What to do:
In the entries below, which lines run from the one containing "Ψ : ρ i = ρ₀" to the one containing "[cite: MoonenZarhin1999LowDim, Introduction"? Copy exactly those lines, ends included, and no others.
※
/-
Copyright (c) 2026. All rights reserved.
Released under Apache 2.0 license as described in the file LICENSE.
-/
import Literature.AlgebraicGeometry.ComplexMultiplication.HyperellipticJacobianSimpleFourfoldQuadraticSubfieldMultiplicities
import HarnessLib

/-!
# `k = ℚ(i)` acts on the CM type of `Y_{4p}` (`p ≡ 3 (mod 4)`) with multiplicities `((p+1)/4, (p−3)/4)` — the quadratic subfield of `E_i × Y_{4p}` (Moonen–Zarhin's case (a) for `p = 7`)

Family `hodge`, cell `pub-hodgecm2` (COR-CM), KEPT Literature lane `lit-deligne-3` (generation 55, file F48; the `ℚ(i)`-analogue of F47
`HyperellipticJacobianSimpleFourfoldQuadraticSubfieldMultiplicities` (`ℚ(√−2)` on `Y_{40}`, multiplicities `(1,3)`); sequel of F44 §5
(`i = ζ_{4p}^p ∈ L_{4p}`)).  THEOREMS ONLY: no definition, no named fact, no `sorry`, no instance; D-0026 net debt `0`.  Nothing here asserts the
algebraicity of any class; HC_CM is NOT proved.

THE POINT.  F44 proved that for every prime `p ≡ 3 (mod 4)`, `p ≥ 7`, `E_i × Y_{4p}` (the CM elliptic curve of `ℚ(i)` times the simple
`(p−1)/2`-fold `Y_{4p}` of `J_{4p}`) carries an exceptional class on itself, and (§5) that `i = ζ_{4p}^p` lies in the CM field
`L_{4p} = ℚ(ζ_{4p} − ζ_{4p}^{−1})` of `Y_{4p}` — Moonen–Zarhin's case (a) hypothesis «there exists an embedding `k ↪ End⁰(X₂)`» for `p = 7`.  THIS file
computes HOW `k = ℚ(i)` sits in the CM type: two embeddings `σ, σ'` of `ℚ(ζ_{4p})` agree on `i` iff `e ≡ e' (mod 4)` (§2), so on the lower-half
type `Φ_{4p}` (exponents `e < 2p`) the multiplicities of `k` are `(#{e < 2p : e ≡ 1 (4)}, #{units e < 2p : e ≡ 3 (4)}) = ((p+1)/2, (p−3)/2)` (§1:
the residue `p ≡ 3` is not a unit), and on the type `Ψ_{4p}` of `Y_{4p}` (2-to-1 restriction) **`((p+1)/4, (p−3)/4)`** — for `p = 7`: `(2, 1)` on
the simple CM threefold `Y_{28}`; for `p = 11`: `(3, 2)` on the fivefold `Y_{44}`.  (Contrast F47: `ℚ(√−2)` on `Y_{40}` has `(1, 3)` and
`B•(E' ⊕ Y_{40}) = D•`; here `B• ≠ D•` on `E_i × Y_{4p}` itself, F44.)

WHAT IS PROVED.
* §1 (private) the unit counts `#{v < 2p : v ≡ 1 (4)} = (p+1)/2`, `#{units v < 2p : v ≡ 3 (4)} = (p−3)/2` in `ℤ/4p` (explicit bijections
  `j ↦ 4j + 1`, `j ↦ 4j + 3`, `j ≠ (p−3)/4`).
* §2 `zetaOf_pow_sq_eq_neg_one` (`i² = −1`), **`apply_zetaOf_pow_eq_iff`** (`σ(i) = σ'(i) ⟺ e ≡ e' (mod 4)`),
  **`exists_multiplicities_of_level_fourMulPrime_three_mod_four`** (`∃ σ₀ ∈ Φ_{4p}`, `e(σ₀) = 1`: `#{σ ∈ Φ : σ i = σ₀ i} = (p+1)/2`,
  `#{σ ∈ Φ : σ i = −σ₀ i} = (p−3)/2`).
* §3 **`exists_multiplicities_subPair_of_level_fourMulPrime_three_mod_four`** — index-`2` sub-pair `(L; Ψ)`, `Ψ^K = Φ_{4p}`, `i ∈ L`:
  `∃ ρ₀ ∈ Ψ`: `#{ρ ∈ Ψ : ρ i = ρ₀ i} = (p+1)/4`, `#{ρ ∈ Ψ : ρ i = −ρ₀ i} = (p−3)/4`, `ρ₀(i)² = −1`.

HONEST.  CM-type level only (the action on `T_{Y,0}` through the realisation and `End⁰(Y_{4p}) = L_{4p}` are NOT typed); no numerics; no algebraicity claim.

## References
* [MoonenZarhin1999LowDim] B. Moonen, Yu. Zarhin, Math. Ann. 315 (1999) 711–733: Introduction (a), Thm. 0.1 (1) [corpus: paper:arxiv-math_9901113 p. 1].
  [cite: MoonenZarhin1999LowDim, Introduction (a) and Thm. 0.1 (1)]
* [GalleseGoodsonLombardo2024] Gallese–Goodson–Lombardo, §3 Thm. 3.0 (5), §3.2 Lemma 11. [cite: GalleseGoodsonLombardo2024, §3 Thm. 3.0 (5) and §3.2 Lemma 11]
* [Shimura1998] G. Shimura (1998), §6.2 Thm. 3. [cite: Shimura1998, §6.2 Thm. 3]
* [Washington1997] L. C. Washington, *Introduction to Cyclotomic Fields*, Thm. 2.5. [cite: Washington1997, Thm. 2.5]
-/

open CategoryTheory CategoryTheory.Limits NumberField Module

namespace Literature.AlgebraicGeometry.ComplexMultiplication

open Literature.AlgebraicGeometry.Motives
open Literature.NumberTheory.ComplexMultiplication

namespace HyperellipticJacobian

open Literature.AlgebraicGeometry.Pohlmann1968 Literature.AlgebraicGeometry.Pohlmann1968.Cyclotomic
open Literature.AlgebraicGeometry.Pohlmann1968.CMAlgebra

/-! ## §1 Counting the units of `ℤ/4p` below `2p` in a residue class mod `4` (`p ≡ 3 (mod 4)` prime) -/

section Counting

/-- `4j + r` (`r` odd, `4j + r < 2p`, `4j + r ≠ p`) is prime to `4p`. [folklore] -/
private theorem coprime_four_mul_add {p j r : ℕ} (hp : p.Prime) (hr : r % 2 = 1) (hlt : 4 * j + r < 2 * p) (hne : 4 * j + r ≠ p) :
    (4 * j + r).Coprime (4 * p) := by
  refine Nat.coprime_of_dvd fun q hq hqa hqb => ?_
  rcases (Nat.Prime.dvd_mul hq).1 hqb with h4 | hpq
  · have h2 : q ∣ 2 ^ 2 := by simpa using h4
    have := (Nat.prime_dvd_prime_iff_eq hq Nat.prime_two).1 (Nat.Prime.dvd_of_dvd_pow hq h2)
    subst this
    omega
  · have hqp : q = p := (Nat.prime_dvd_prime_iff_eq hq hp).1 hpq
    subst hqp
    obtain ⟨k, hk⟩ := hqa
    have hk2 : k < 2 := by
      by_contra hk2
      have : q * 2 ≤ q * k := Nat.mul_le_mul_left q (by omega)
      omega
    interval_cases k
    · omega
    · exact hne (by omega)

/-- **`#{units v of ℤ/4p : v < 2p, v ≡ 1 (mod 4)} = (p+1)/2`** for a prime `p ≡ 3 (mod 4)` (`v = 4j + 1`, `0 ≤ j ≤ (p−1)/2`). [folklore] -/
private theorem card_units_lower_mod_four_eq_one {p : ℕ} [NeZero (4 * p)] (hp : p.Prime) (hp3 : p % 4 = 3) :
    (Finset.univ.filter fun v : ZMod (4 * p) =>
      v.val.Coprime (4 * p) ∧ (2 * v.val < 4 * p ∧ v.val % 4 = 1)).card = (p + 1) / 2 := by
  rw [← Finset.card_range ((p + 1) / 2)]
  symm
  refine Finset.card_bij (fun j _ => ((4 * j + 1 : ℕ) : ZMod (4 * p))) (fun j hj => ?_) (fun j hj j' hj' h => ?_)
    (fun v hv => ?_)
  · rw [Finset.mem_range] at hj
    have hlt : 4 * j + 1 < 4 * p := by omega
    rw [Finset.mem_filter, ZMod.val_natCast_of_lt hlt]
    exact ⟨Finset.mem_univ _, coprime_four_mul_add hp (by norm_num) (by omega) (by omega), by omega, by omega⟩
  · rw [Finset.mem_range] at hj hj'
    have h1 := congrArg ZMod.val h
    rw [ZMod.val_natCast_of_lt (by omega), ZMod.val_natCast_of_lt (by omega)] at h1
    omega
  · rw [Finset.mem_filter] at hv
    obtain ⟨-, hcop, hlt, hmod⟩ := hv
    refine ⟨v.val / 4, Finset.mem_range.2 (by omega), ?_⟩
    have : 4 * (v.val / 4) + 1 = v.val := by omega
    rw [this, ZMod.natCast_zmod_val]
※
Answer:
  `∃ ρ₀ ∈ Ψ`: `#{ρ ∈ Ψ : ρ i = ρ₀ i} = (p+1)/4`, `#{ρ ∈ Ψ : ρ i = −ρ₀ i} = (p−3)/4`, `ρ₀(i)² = −1`.

HONEST.  CM-type level only (the action on `T_{Y,0}` through the realisation and `End⁰(Y_{4p}) = L_{4p}` are NOT typed); no numerics; no algebraicity claim.

## References
* [MoonenZarhin1999LowDim] B. Moonen, Yu. Zarhin, Math. Ann. 315 (1999) 711–733: Introduction (a), Thm. 0.1 (1) [corpus: paper:arxiv-math_9901113 p. 1].
  [cite: MoonenZarhin1999LowDim, Introduction (a) and Thm. 0.1 (1)]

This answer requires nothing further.